A python package for Extreme Value Analysis.

Generalized Pareto Distribution (GPD)

Generalized Pareto Distribution (GPD) is a family of of continuos probability distributions and is often used to model the tails of another distribution. It is sometimes specified by three parameters : location, shape and scale, but it can also be specified by only shape and scale parameters.
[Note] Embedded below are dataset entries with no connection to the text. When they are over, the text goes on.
import Summits.ResolutionOfSingularities.ResolutionOfSingularities.Theorems.HilbertSamuelEliminationCampaignW42ToricMarkedResidual
import Mathlib.Algebra.BigOperators.Ring.Finset
import Mathlib.Algebra.Order.Ring.Int

/-!
# [OURS · L1 W4.2] Toric marked monomial objects in dimension 3 — brick 4B: the DIMENSION-2 COEFFICIENT DATA `𝒞_k` at a corner

[OURS · L1 W4.2 · seat res-L1-s42-pv-2 gen 5] Memo `L/res-L1-s42-pv-2/CALIBRATION-W42-O2-v4.md` §3 (F3)–(F5).  Two layers:

§A (abstract, no toric data).  A finite configuration of integer points `(x g, y g)`, `g ∈ G`: the PAIR-WIDTH potential
`T := Σ_{(g,g') incomparable, x g < x g'} (x g' − x g) + (y g − y g')`, the componentwise minimum sum `psum`, and the four facts of the
dim-2 step of the existence proof: under the «point move» maps `(x,y) ↦ (x, x+y−c)` and `(x,y) ↦ (x+y−c, y)` the potential `T` drops
strictly as soon as it is positive; `T = 0` forces a componentwise-minimal point (principal configuration); for a principal configuration
with «reduced» minimum (`min x < c`, resp. `min y < c`) the minimum sum drops strictly; translations `x ↦ x − c` leave `T` unchanged.

§B (toric).  For a state `s`, a phase value `θs > 0`, the marking `m`, a common multiple `L` of the denominators and a ray `k`: the
generator set `G2` of the coefficient object `𝒞_k` (generators `u` with `α_k(u) < θs`, plus the companion's monomial generator when
`θs < m` and `β_k < m − θs`) and the INTEGER-SCALED coefficient exponents `E2 r g` (`= L·α_r(u)·θs/(θs − α_k(u))`, resp.
`L·β_r·θs/(m − θs − β_k)`); invariance at old rays; the transform law (K2) for the new ray of a blow-up of full residual order through
`k`; and (K3a): a 2-face `{k, r}` of full residual order is admissible iff every `E2 r g ≥ θs·L`.
Replaces the role of Blanco 2012 I Def 3.7 / Prop 3.12–3.13 (E-coefficient ideal, monomial form); NOT a statement of the manuscript
under review nor of Blanco / Encinas–Villamayor.  AI work, weaker than expert review.  No `sorry`, no new axiom.
-/

set_option linter.dupNamespace false -- mandated namespace of this single-conjunct summit

namespace Summit.ResolutionOfSingularities.ResolutionOfSingularities.Theorems.CampaignW42.Toric

open Finset

/-! ## §B  The dimension-2 coefficient data at a ray `k` -/

namespace TState

variable {ι : Type} [Fintype ι] [Nonempty ι] [DecidableEq ι]

/-- **[OURS · L1 W4.2]** Generators of the coefficient object `𝒞_k` in the phase of residual order `θs`: the generators `u` with
`α_k(u) < θs` (as `some u`), plus the companion's monomial generator (`none`) when `θs < m` and `β_k < m − θs`. -/
def G2 (s : TState ι) (m : ℕ) (θs : ℤ) (k : ℕ) : Finset (Option ι) :=
  ((Finset.univ.filter (fun u => s.alpha k u < θs)).image some) ∪
    (if θs < m ∧ s.beta k < (m : ℤ) - θs then {none} else ∅)

/-- **[OURS · L1 W4.2]** INTEGER-SCALED coefficient exponent of generator `g` of `𝒞_k` at the ray `r` (`L` = a common multiple of the
denominators): `L·α_r(u)·θs/(θs − α_k(u))` for `g = some u`, `L·β_r·θs/(m − θs − β_k)` for the monomial generator. -/
def E2 (s : TState ι) (m : ℕ) (θs L : ℤ) (k r : ℕ) : Option ι → ℤ
  | some u => s.alpha r u * θs * (L / (θs - s.alpha k u))
  | none => s.beta r * θs * (L / ((m : ℤ) - θs - s.beta k))

/-- **[OURS · L1 W4.2]** `L` is a COMMON MULTIPLE of all denominators of the phase: every `d` with `0 < d ≤ max θs m` divides `L`. -/
def CommonMult (m : ℕ) (θs L : ℤ) : Prop := 0 < L ∧ ∀ d : ℤ, 0 < d → d ≤ max θs m → d ∣ L

/-- Membership of an ordinary generator in `G2`. -/
theorem mem_G2_some {s : TState ι} {m : ℕ} {θs : ℤ} {k : ℕ} {u : ι} :
    some u ∈ s.G2 m θs k ↔ s.alpha k u < θs := by
  unfold G2
  rw [Finset.mem_union, Finset.mem_image]
  constructor
  · rintro (⟨v, hv, hvu⟩ | h)
    · rw [Finset.mem_filter] at hv; cases hvu; exact hv.2
    · split_ifs at h <;> simp at h
  · intro h; exact Or.inl ⟨u, Finset.mem_filter.mpr ⟨Finset.mem_univ u, h⟩, rfl⟩

/-- Membership of the companion's monomial generator in `G2`. -/
theorem mem_G2_none {s : TState ι} {m : ℕ} {θs : ℤ} {k : ℕ} :
    none ∈ s.G2 m θs k ↔ θs < m ∧ s.beta k < (m : ℤ) - θs := by
  unfold G2
  rw [Finset.mem_union, Finset.mem_image]
  constructor
  · rintro (⟨v, -, hv⟩ | h)
    · cases hv
    · split_ifs at h with hc
      · exact hc
      · simp at h
  · intro h; right; rw [if_pos h]; exact Finset.mem_singleton_self _

/-- `𝒞_k` has a generator in a positive phase (a generator with `α_k = 0`). -/
theorem G2_nonempty (s : TState ι) (m : ℕ) {θs : ℤ} (hθ : 0 < θs) (k : ℕ) : (s.G2 m θs k).Nonempty := by
  obtain ⟨u, hu⟩ := s.exists_alpha_eq_zero k
  exact ⟨some u, mem_G2_some.mpr (by rw [hu]; exact hθ)⟩

/-- The generator set of `𝒞_k` is unchanged by a blow-up (old ray `k`). -/
theorem G2_move {m : ℕ} {s : TState ι} {R : Finset ℕ} {θs : ℤ} {k : ℕ} (hk : k ≠ s.next) :
    (s.move m R).G2 m θs k = s.G2 m θs k := by
  ext g
  cases g with
  | none => rw [mem_G2_none, mem_G2_none, beta_move_of_ne hk]
  | some u => rw [mem_G2_some, mem_G2_some, alpha_move_of_ne hk]

omit [DecidableEq ι] in
/-- Coefficient exponents at old rays are unchanged by a blow-up. -/
theorem E2_move_of_ne {m : ℕ} {s : TState ι} {R : Finset ℕ} {θs L : ℤ} {k r : ℕ} (hk : k ≠ s.next) (hr : r ≠ s.next)
    (g : Option ι) : (s.move m R).E2 m θs L k r g = s.E2 m θs L k r g := by
  cases g with
  | none => simp only [E2, beta_move_of_ne hk, beta_move_of_ne hr]
  | some u => simp only [E2, alpha_move_of_ne hk, alpha_move_of_ne hr]

/-- **(K2) Transform law of the coefficient object.**  Under the blow-up of a face `R ∋ k` of full residual order `θs`, the new ray's
coefficient exponents are `Σ_{r ∈ R ∖ k} E2 r − θs·L`, for every generator of `𝒞_k` (including the monomial one). -/
theorem E2_move_next {m : ℕ} {s : TState ι} (hs : s.Nonneg) {R : Finset ℕ} {θs L : ℤ} {k' : ℕ} (hwf_k : k' ≠ s.next)
    (hk : k' ∈ R) (hθ : s.thetaR R = θs) (hL : CommonMult m θs L) {g : Option ι} (hg : g ∈ s.G2 m θs k') :
    (s.move m R).E2 m θs L k' s.next g = (∑ r ∈ R.erase k', s.E2 m θs L k' r g) - θs * L := by
  cases g with
  | some u =>
    have hu := mem_G2_some.mp hg
    set d := θs - s.alpha k' u with hd
    have hdpos : 0 < d := by omega
    have hdle : d ≤ max θs m := by have := s.alpha_nonneg k' u; rw [hd]; exact le_max_of_le_left (by omega)
    have hdvd : d ∣ L := hL.2 d hdpos hdle
    simp only [E2, alpha_move_of_ne hwf_k, alpha_move_next]
    rw [← hd]
    have hsum : s.alphaSum R u = (∑ r ∈ R.erase k', s.alpha r u) + s.alpha k' u := by
      unfold alphaSum; rw [Finset.sum_erase_eq_sub hk]; ring
    rw [← Finset.sum_mul, ← Finset.sum_mul, hsum, hθ]
    have hkey : (s.alpha k' u - θs) * θs * (L / d) = -(θs * L) := by
      have : s.alpha k' u - θs = -d := by rw [hd]; ring
      rw [this]
      have := Int.mul_ediv_cancel' hdvd
      calc -d * θs * (L / d) = -(θs * (d * (L / d))) := by ring
        _ = -(θs * L) := by rw [this]
    calc (∑ r ∈ R.erase k', s.alpha r u + s.alpha k' u - θs) * θs * (L / d)
        = (∑ r ∈ R.erase k', s.alpha r u) * θs * (L / d) + (s.alpha k' u - θs) * θs * (L / d) := by ring
      _ = (∑ r ∈ R.erase k', s.alpha r u) * θs * (L / d) - θs * L := by rw [hkey]; ring
  | none =>
    obtain ⟨hθm, hβ⟩ := mem_G2_none.mp hg
    set d := (m : ℤ) - θs - s.beta k' with hd
    have hdpos : 0 < d := by omega
    have hdle : d ≤ max θs m := by
      have := beta_nonneg hs k'
      have h0 : 0 ≤ θs := by rw [← hθ]; exact s.thetaR_nonneg R
      refine le_max_of_le_right ?_; omega
    have hdvd : d ∣ L := hL.2 d hdpos hdle
    simp only [E2, beta_move_of_ne hwf_k, beta_move_next]
    rw [← hd]
    have hsum : s.betaSum R = (∑ r ∈ R.erase k', s.beta r) + s.beta k' := by
      unfold betaSum; rw [Finset.sum_erase_eq_sub hk]; ring
    rw [← Finset.sum_mul, ← Finset.sum_mul, hsum, hθ]
    have hkey : (s.beta k' + θs - m) * θs * (L / d) = -(θs * L) := by
      have : s.beta k' + θs - (m : ℤ) = -d := by rw [hd]; ring
      rw [this]
      have := Int.mul_ediv_cancel' hdvd
      calc -d * θs * (L / d) = -(θs * (d * (L / d))) := by ring
        _ = -(θs * L) := by rw [this]
    calc (∑ r ∈ R.erase k', s.beta r + s.beta k' + θs - ↑m) * θs * (L / d)
        = (∑ r ∈ R.erase k', s.beta r) * θs * (L / d) + (s.beta k' + θs - m) * θs * (L / d) := by ring
      _ = (∑ r ∈ R.erase k', s.beta r) * θs * (L / d) - θs * L := by rw [hkey]; ring

/-- Cancellation helper: `d·θs·q ≤ a·θs·q` with `θs, q > 0` gives `d ≤ a`. -/
private theorem le_of_scaled {a d θs q : ℤ} (hθ : 0 < θs) (hq : 0 < q) (h : d * θs * q ≤ a * θs * q) : d ≤ a := by
  have hpos : 0 < θs * q := mul_pos hθ hq
  have h' : d * (θs * q) ≤ a * (θs * q) := by
    calc d * (θs * q) = d * θs * q := by ring
      _ ≤ a * θs * q := h
      _ = a * (θs * q) := by ring
  exact le_of_mul_le_mul_right h' hpos

omit [DecidableEq ι] in
/-- Residual sum over a two-element face. -/
theorem alphaSum_pair (s : TState ι) {k r : ℕ} (hkr : k ≠ r) (u : ι) :
    s.alphaSum {k, r} u = s.alpha k u + s.alpha r u := by
  unfold alphaSum; rw [Finset.sum_pair hkr]

omit [DecidableEq ι] in
/-- `β`-sum over a two-element face. -/
theorem betaSum_pair (s : TState ι) {k r : ℕ} (hkr : k ≠ r) : s.betaSum {k, r} = s.beta k + s.beta r := by
  unfold betaSum; rw [Finset.sum_pair hkr]

/-- **(K3a) Admissible curves are the reduced... non-reduced link rays.**  For a 2-face `{k, r}` of residual order `≤ θs` (automatic inside a
phase), admissibility is equivalent to: every generator of `𝒞_k` has scaled exponent `≥ θs·L` at `r` (the link ray `r̄` admits a ray
move of the coefficient object). -/
theorem admissible_pair_iff {m : ℕ} {s : TState ι} (hs : s.Nonneg) {θs L : ℤ} (hθ : 0 < θs) (hL : CommonMult m θs L)
    {k r : ℕ} (hkr : k ≠ r) (hface : s.IsFace {k, r}) (hle : s.thetaR {k, r} ≤ θs) :
    s.Admissible m θs {k, r} ↔ ∀ g ∈ s.G2 m θs k, θs * L ≤ s.E2 m θs L k r g := by
  constructor
  · rintro ⟨-, hθeq, hM⟩ g hg
    cases g with
    | some u =>
      have hu := mem_G2_some.mp hg
      set d := θs - s.alpha k u with hd
      have hdpos : 0 < d := by omega
      have hdle : d ≤ max θs m := le_max_of_le_left (by have := s.alpha_nonneg k u; omega)
      have hdvd := hL.2 d hdpos hdle
      have hq : 0 < L / d := Int.ediv_pos_of_pos_of_dvd hL.1 (by omega) hdvd
      have h1 : θs ≤ s.alpha k u + s.alpha r u := by
        rw [← s.alphaSum_pair hkr u, ← hθeq]; exact s.thetaR_le _ u
      have hLd : d * (L / d) = L := Int.mul_ediv_cancel' hdvd
      show θs * L ≤ s.alpha r u * θs * (L / d)
      calc θs * L = θs * (d * (L / d)) := by rw [hLd]
        _ = d * θs * (L / d) := by ring
        _ ≤ s.alpha r u * θs * (L / d) := by
          apply mul_le_mul_of_nonneg_right _ hq.le
          apply mul_le_mul_of_nonneg_right _ hθ.le
          omega
    | none =>
      obtain ⟨hθm, hβ⟩ := mem_G2_none.mp hg
      set d := (m : ℤ) - θs - s.beta k with hd
      have hdpos : 0 < d := by omega
      have hdle : d ≤ max θs m := le_max_of_le_right (by have := beta_nonneg hs k; omega)
      have hdvd := hL.2 d hdpos hdle
      have hq : 0 < L / d := Int.ediv_pos_of_pos_of_dvd hL.1 (by omega) hdvd
      have h1 : (m : ℤ) - θs ≤ s.beta k + s.beta r := by rw [← s.betaSum_pair hkr]; exact hM hθm
      have hLd : d * (L / d) = L := Int.mul_ediv_cancel' hdvd
      show θs * L ≤ s.beta r * θs * (L / d)
      calc θs * L = θs * (d * (L / d)) := by rw [hLd]
        _ = d * θs * (L / d) := by ring
        _ ≤ s.beta r * θs * (L / d) := by
          apply mul_le_mul_of_nonneg_right _ hq.le
          apply mul_le_mul_of_nonneg_right _ hθ.le
          omega
  · intro h
    refine ⟨hface, le_antisymm hle ?_, fun hθm => ?_⟩
    · -- θs ≤ θ_{k,r}
      apply s.le_thetaR_of_forall
      intro u
      rw [s.alphaSum_pair hkr u]
      by_cases hu : s.alpha k u < θs
      · have hg := h (some u) (mem_G2_some.mpr hu)
        set d := θs - s.alpha k u with hd
        have hdpos : 0 < d := by omega
        have hdle : d ≤ max θs m := le_max_of_le_left (by have := s.alpha_nonneg k u; omega)
        have hdvd := hL.2 d hdpos hdle
        have hq : 0 < L / d := Int.ediv_pos_of_pos_of_dvd hL.1 (by omega) hdvd
        have hLd : d * (L / d) = L := Int.mul_ediv_cancel' hdvd
        have hg' : d * θs * (L / d) ≤ s.alpha r u * θs * (L / d) := by
          calc d * θs * (L / d) = θs * (d * (L / d)) := by ring
            _ = θs * L := by rw [hLd]
            _ ≤ _ := hg
        have := le_of_scaled hθ hq hg'
        omega
      · have := s.alpha_nonneg r u; omega
    · -- monomial condition
      rw [s.betaSum_pair hkr]
      by_cases hβ : s.beta k < (m : ℤ) - θs
      · have hg := h none (mem_G2_none.mpr ⟨hθm, hβ⟩)
        set d := (m : ℤ) - θs - s.beta k with hd
        have hdpos : 0 < d := by omega
        have hdle : d ≤ max θs m := le_max_of_le_right (by have := beta_nonneg hs k; omega)
        have hdvd := hL.2 d hdpos hdle
        have hq : 0 < L / d := Int.ediv_pos_of_pos_of_dvd hL.1 (by omega) hdvd
        have hLd : d * (L / d) = L := Int.mul_ediv_cancel' hdvd
        have hg' : d * θs * (L / d) ≤ s.beta r * θs * (L / d) := by
          calc d * θs * (L / d) = θs * (d * (L / d)) := by ring
            _ = θs * L := by rw [hLd]
            _ ≤ _ := hg
        have := le_of_scaled hθ hq hg'
        omega
      · have := beta_nonneg hs r; omega

end TState

end Summit.ResolutionOfSingularities.ResolutionOfSingularities.Theorems.CampaignW42.Toric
Visit Wikipedia page for more information.

Functions

  1. MRL
  2. getPOT
  3. gpdfit
  4. gpdparams
  5. gpdpdf
  6. gpdcdf
  7. gpdqqplot
  8. gpdppplot
  9. survivalFunction

1. MRL(sample, alpha=0.05)

Mean Residual Life plot takes mean of excess values above a threshold minus threshold and plots it against that threshold value. If the plot is linear that is ok but if the plot starts loosing stability then choose that threshold value.

Parameters

sample : pandas dataframe
the whole dataset

alpha : float a number giving 1-alpha confidence levels to use. Default value is 0.05.

Returns

None

Expand for source code
 
     #Mean Residual Life Plot for finding appropriate threshold value.
     def MRL(sample, alpha=0.05):
    
    #Defining the threshold array and its step
    step = np.quantile(sample.iloc[:,1], .995)/60
    threshold = np.arange(0, max(sample.iloc[:,1]), step=step) 
    z_inverse = stats.norm.ppf(1-(alpha/2))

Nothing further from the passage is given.